■ **Source records**
______________________________
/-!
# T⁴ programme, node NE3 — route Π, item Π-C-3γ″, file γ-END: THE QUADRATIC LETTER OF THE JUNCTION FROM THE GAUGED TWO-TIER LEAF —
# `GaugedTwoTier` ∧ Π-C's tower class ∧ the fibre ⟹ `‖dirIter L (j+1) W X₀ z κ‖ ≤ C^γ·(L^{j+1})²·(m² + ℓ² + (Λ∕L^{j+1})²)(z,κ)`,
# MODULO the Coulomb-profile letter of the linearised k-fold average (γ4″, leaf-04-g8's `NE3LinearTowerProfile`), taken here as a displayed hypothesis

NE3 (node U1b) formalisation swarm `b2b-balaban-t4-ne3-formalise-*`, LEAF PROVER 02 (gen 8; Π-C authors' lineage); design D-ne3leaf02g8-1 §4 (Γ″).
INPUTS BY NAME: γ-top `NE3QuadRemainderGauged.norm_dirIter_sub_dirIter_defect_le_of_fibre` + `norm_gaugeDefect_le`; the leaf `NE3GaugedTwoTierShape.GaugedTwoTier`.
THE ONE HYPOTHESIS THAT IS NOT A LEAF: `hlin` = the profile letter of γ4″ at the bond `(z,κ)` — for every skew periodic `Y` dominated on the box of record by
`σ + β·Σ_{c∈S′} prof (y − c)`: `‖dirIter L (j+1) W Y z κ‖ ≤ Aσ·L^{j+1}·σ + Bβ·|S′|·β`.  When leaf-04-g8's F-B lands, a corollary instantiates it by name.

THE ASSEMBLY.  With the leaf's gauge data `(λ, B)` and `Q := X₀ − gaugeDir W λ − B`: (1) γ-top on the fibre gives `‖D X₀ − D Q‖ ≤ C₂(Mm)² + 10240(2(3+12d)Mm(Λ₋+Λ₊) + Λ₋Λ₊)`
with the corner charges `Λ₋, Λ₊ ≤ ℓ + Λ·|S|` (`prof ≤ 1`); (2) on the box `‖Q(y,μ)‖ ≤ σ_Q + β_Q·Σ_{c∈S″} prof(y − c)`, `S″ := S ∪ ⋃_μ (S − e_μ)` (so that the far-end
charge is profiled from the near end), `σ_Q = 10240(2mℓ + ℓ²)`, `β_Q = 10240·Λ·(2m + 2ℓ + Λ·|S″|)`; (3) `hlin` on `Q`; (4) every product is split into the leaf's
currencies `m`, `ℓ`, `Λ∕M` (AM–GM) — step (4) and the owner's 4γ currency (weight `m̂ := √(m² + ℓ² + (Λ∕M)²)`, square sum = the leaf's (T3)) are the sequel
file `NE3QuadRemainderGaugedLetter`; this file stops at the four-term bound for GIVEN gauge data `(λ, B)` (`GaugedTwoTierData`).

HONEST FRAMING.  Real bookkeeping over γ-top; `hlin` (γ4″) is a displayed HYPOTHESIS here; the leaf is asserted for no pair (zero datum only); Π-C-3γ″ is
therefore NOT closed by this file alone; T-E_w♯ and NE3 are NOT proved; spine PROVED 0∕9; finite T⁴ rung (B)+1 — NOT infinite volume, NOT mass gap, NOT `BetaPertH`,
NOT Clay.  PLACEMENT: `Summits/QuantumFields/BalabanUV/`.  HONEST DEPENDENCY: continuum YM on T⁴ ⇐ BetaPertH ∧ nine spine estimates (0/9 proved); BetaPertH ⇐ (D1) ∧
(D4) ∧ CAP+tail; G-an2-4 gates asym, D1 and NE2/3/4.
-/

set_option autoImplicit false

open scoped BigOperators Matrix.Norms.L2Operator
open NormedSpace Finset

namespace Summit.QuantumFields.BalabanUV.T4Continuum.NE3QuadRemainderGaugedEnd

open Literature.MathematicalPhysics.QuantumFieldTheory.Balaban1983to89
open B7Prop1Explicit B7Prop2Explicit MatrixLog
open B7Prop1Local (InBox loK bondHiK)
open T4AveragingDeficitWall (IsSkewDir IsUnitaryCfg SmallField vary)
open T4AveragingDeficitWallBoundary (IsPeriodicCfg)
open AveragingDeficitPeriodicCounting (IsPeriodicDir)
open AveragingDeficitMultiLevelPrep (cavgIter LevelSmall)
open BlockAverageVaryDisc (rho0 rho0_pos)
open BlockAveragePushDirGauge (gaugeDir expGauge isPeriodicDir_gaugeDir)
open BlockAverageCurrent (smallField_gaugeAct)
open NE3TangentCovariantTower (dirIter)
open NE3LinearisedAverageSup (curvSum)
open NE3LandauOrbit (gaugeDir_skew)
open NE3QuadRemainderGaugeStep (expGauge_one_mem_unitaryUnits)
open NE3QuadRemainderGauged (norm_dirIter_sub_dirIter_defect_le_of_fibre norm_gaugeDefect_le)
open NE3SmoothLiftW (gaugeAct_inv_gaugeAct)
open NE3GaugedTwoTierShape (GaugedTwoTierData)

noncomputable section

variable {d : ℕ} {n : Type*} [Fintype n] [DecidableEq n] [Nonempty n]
______________________________
Reproduce exactly every line that sits between the start of the entries and the line bearing "Π-C's tower class", counting both of those lines.

■ **Written answer**
/-!
# T⁴ programme, node NE3 — route Π, item Π-C-3γ″, file γ-END: THE QUADRATIC LETTER OF THE JUNCTION FROM THE GAUGED TWO-TIER LEAF —
# `GaugedTwoTier` ∧ Π-C's tower class ∧ the fibre ⟹ `‖dirIter L (j+1) W X₀ z κ‖ ≤ C^γ·(L^{j+1})²·(m² + ℓ² + (Λ∕L^{j+1})²)(z,κ)`,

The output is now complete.